import Literature.NumberTheory.GelbartRogawski1991.CompatibleSplittingCMDoubling
import Literature.NumberTheory.GelbartRogawski1991.DoubledWeilRepresentationArchHalf
import Literature.NumberTheory.GelbartRogawski1991.DoubledWeilRepresentationLocalFamilyCM
import HarnessLib

/-!
# The compatible splitting ATTACHED TO A PRESCRIBED Hecke character, as a TERM, and its transport to a hermitian line

[GelbartRogawski1991, §3.1 Prop. 3.1.1 p. 455 L1–2] asserts the EXISTENCE of a compatible splitting
`s : G₁(𝔸) → Mp_𝔸(𝕎)` of the unitary dual pair; its proof in print — and the tree's doubling construction
(`DoubledUnitaryGlobalSplittingData`, `DoubledWeilRepresentation*`, `CompatibleSplittingCMDoubling`) — produces a
SPECIFIC one: the restriction to `G₁ = U(𝕍) ↪ H = U(𝕍 ⊕ (−𝕍))` (`g ↦ g ⊕ 1`) of the Weil representation of the
doubled group normalised on the Siegel parabolic `P_Δ(𝔸)` by a Hecke character `χ` of `L` with
`χ|_{𝕀_{L⁺}} = ε_{L/L⁺}` ([Kudla1994, §§1–3, Thm. 3.1]; [HarrisKudlaSweet1996, §1 (1.14)–(1.15), Cor. A.3 p. 998:
"`ι̃_{V,χ}` … determined by doubling"]).  This is the splitting `ι_μ` that [Liu2021, App. D §D.1 Step 2 (arXiv p. 56;
FJcycle.tex l. 5219)] attaches to the character `μ` ("the induced homomorphism `ι_μ : U(V) → Mp(V_ε)` (see, for
example, [HKS] Section 1). Put `ω(μ, ε) := ω(ε) ∘ ι_μ`"), with `χ := μ` itself (Liu's `μ|_{F^×}` = the quadratic
character of `E/F`, i.e. `IsSplittingChar L 1 μ`; tree `Liu2021.OscillatorConventions.IsOscillatorChar`).

The tree so far exposes this splitting only through the `∃`-statement `SplittingDatum.CompatibleSplitting`
(`compatibleSplitting_of_isDoubledWeilRep`, `gru_body_of`, `gru_shape_of`), after which a consumer can only CHOOSE
some compatible splitting (`UnitaryDualPair.splittingOf`) — and two compatible splittings differ by a character
`ν ∘ det` ([GelbartRogawski1991, Remark p. 457]; tree `SplittingDatum.IsCompatible.exists_central_twist`), so the
`χ`-attachment is lost at that `∃`.  This file keeps it:

* §1 `splittingCongr` — transport of a splitting homomorphism (DATA) along equal W-side Gram data
  `T_W = T_W'`, `J_W = J_W'` (the carrier types of `splittingDatum … J_W … T_W …` depend on them), with
  `IsCompatible`, `Continuous` and `Continuous ∘ pairSplitting` riding along (`subst`; proof arguments by proof
  irrelevance);
* §2 `isCompatible_undoubleHom` — for ANY Hecke character `χ` and any doubled Weil representation
  `sD` normalised by `χ` (`IsDoubledWeilRep χ sD`), the undoubled homomorphism `undoubleHom sD` IS a compatible
  splitting of the datum of record (the body of `compatibleSplitting_of_isDoubledWeilRep` without its `∃`:
  `proj_undouble`, `undouble_mem_range_ratSection`, `S3'_propagate ∘ S3_parabolic_rational ∘
  S2_ratH_normalClosure_siegel ∘ inlG_rational`);
* §3 `exists_isDoubledWeilRep` — for every UNITARY Hecke character `χ` with `IsSplittingChar L 1 χ`
  a `χ`-normalised doubled Weil representation EXISTS, hypothesis-free (tree: the per-place family
  `nonempty_finLocalFamily`, the archimedean half `exists_isArchHalf`, assembled by
  `isDoubledWeilRep_of_family_of_archHalf`; Haar data are auxiliary — any choice); `doubledWeilRep χ` := a witness
  (a RIGID `∃`: the predicate records the `χ`-normalisation on `P_Δ(𝔸)`, which pins the splitting in print —
  [Kudla1994, Thm. 3.1]; no uniqueness theorem is claimed here) and **`chiSplitting χ`** := `undoubleHom
  (doubledWeilRep χ)`: THE compatible splitting of `U(diag dV ⊗ diag dW)(𝔸)` attached to `χ`, continuous, with
  continuous pair splitting;
* §4 the HERMITIAN LINE `W = ⟨T_W⟩`, `T_W ∈ M₁(L⁺)` symmetric of unit determinant, `J_W = T_W ⊗ L` (the W-slot of
  [Liu2021, Def. 4.11 / App. D Step 1], `dim W = 1`): `lineW T_W := (T_W · ·)` with `realDiagonal (lineW T_W) = T_W`,
  `diagonal (lineW T_W) = J_W`, and **`chiSplittingLine χ T_W J_W`** : the `χ`-attached splitting transported to the
  datum `splittingDatum L⁺ L c̄ N 1 e (diagonal dV) J_W … hW … hWd … hJW` for ARBITRARY proof arguments
  `hW / hWd / hJW`, with `isCompatible_chiSplittingLine` and `continuous_pairSplitting_chiSplittingLine` — by
  application exactly the three inputs `s / hs / hsc` (splitting family, compatible, pair splitting continuous) of a
  consumer that reads the Weil representation of `U(diag dV) × U(⟨a⟩)` at the splitting attached to a character.

Everything is a definition by composition of tree constructions or a theorem; no fact is asserted; the three named
inputs of Prop. 3.1.1's proof (per-place package, archimedean half, undoubling) are the tree's theorems.  Checkable
guard: no declaration here mentions `CompatibleSplitting`, `splittingOf` or `exists_isUnitary_isSplittingChar_one`;
the character `χ` is a parameter of every declaration of §§2–4.

References: S. Gelbart, J. Rogawski, *L-functions and Fourier–Jacobi coefficients for the unitary group U(3)*,
Invent. Math. 105 (1991), §3.1 pp. 454–457 [GelbartRogawski1991]; S. Kudla, *Splitting metaplectic covers of dual
reductive pairs*, Israel J. Math. 87 (1994), §§1–3, Thm. 3.1 [Kudla1994]; M. Harris, S. Kudla, W. J. Sweet, *Theta
dichotomy for unitary groups*, J. Amer. Math. Soc. 9 (1996), §1 (1.14)–(1.16), Cor. A.3 [HarrisKudlaSweet1996];
Y. Liu, *Fourier–Jacobi cycles and arithmetic relative trace formula*, Camb. J. Math. 9 (2021) = arXiv:2102.11518,
Def. 4.11, App. D §D.1 Steps 1–2 (FJcycle.tex l. 5217–5219) [Liu2021].
-/

set_option autoImplicit false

__Work order__. Copy out every line from the material above in which the word "Jacobi" appears.

__Written response__.
References: S. Gelbart, J. Rogawski, *L-functions and Fourier–Jacobi coefficients for the unitary group U(3)*,
Y. Liu, *Fourier–Jacobi cycles and arithmetic relative trace formula*, Camb. J. Math. 9 (2021) = arXiv:2102.11518,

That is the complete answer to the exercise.